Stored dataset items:
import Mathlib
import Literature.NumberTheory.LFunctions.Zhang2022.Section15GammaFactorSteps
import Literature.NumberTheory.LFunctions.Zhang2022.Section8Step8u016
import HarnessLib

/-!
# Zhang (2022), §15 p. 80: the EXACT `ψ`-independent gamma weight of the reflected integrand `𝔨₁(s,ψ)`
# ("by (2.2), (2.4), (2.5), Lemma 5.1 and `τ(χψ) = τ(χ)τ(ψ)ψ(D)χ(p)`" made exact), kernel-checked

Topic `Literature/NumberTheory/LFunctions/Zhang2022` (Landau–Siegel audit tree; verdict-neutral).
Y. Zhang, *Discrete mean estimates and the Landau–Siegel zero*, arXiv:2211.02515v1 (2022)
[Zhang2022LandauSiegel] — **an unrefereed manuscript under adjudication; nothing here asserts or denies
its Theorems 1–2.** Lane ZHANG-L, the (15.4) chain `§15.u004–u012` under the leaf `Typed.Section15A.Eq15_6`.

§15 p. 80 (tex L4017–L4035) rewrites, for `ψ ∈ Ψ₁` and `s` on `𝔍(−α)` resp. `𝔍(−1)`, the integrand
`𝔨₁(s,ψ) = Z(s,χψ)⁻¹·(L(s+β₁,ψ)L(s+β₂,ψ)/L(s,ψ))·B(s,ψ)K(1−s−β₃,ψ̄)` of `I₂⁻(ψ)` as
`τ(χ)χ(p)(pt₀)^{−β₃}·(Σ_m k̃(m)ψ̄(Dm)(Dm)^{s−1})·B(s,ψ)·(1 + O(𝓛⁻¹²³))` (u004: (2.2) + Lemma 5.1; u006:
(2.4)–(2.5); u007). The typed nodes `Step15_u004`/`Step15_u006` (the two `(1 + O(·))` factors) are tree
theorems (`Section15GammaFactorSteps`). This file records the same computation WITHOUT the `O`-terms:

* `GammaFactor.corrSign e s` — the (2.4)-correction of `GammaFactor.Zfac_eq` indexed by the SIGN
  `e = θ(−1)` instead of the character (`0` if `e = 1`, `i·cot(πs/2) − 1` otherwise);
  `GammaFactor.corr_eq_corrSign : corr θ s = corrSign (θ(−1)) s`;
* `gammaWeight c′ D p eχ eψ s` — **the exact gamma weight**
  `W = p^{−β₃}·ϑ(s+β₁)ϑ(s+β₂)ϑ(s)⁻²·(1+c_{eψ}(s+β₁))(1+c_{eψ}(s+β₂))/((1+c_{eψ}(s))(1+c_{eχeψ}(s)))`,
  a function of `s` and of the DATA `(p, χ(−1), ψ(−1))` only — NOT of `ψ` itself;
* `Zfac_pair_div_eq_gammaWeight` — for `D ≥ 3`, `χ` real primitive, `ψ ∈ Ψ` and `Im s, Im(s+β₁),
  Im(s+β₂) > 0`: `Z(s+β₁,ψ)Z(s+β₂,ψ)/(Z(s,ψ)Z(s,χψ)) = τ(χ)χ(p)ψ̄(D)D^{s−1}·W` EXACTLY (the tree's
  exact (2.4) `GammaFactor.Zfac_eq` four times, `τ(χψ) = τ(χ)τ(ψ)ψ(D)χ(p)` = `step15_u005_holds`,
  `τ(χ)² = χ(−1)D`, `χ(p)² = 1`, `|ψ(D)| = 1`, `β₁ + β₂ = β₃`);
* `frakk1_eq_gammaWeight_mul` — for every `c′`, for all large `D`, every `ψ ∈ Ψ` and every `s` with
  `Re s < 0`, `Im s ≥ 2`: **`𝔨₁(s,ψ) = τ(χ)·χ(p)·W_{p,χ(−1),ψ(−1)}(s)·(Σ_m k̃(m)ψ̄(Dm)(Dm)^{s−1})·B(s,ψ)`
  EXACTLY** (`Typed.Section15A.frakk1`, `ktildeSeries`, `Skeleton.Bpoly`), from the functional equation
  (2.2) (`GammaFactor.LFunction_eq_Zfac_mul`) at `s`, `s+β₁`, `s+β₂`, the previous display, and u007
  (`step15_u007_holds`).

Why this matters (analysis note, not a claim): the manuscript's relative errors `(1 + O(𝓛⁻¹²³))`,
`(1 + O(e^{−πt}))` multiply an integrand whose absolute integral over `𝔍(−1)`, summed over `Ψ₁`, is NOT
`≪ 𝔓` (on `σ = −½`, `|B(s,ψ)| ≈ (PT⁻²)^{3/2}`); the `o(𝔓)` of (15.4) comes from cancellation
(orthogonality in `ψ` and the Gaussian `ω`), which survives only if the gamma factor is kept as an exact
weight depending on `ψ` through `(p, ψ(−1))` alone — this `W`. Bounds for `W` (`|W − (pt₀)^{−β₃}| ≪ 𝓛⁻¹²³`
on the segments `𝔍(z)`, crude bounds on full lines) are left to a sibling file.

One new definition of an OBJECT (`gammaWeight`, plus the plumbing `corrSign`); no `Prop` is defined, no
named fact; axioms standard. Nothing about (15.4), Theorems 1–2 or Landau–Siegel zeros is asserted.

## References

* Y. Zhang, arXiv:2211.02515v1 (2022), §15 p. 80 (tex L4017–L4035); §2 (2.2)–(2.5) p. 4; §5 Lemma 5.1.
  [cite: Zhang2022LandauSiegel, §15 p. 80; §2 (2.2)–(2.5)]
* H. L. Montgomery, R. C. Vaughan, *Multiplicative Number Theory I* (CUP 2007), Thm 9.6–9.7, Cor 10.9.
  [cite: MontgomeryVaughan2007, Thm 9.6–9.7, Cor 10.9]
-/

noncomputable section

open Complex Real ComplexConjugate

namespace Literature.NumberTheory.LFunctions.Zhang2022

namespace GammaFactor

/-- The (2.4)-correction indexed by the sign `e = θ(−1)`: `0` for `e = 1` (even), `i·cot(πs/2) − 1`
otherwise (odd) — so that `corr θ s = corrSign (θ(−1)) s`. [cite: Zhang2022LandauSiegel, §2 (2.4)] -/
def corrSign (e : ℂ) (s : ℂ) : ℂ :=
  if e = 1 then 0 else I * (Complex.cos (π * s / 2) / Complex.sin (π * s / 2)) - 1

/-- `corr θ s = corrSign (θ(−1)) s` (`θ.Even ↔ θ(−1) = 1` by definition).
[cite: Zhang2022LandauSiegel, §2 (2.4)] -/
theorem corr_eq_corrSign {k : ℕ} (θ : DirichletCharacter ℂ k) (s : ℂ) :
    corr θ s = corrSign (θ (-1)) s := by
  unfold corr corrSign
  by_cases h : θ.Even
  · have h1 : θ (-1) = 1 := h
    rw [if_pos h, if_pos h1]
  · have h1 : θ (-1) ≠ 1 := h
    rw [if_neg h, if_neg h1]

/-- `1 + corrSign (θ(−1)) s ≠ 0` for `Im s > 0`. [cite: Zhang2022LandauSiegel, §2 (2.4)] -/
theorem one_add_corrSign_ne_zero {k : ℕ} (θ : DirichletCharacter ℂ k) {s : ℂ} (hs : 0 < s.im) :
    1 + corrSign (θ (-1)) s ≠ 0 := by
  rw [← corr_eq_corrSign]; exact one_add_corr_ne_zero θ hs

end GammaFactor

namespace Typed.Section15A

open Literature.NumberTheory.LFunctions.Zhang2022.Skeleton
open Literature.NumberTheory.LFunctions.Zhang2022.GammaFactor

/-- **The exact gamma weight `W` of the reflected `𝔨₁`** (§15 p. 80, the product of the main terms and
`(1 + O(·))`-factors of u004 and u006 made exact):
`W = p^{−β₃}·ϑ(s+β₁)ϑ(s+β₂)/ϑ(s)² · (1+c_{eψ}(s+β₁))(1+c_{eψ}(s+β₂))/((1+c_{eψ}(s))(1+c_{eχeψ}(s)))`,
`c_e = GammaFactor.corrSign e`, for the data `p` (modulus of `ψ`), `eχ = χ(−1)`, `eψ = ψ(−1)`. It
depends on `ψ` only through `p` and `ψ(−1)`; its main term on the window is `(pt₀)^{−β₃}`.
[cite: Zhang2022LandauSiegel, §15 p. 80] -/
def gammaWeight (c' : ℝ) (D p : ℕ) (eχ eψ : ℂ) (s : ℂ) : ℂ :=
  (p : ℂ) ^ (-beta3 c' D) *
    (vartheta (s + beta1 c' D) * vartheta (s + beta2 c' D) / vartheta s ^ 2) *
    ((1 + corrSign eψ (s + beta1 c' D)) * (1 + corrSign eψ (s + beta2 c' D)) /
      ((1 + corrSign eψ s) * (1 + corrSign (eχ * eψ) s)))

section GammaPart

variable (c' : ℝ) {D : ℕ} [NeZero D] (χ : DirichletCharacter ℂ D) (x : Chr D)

● What the task requires: Could you return exactly the stretch of the data above that starts at the line with "of u004 and" and ends at the line with "[cite: Zhang2022LandauSiegel, §15 p. 80] -/", both lines included?

● Answer section:
`(1 + O(·))`-factors of u004 and u006 made exact):
`W = p^{−β₃}·ϑ(s+β₁)ϑ(s+β₂)/ϑ(s)² · (1+c_{eψ}(s+β₁))(1+c_{eψ}(s+β₂))/((1+c_{eψ}(s))(1+c_{eχeψ}(s)))`,
`c_e = GammaFactor.corrSign e`, for the data `p` (modulus of `ψ`), `eχ = χ(−1)`, `eψ = ψ(−1)`. It
depends on `ψ` only through `p` and `ψ(−1)`; its main term on the window is `(pt₀)^{−β₃}`.
[cite: Zhang2022LandauSiegel, §15 p. 80] -/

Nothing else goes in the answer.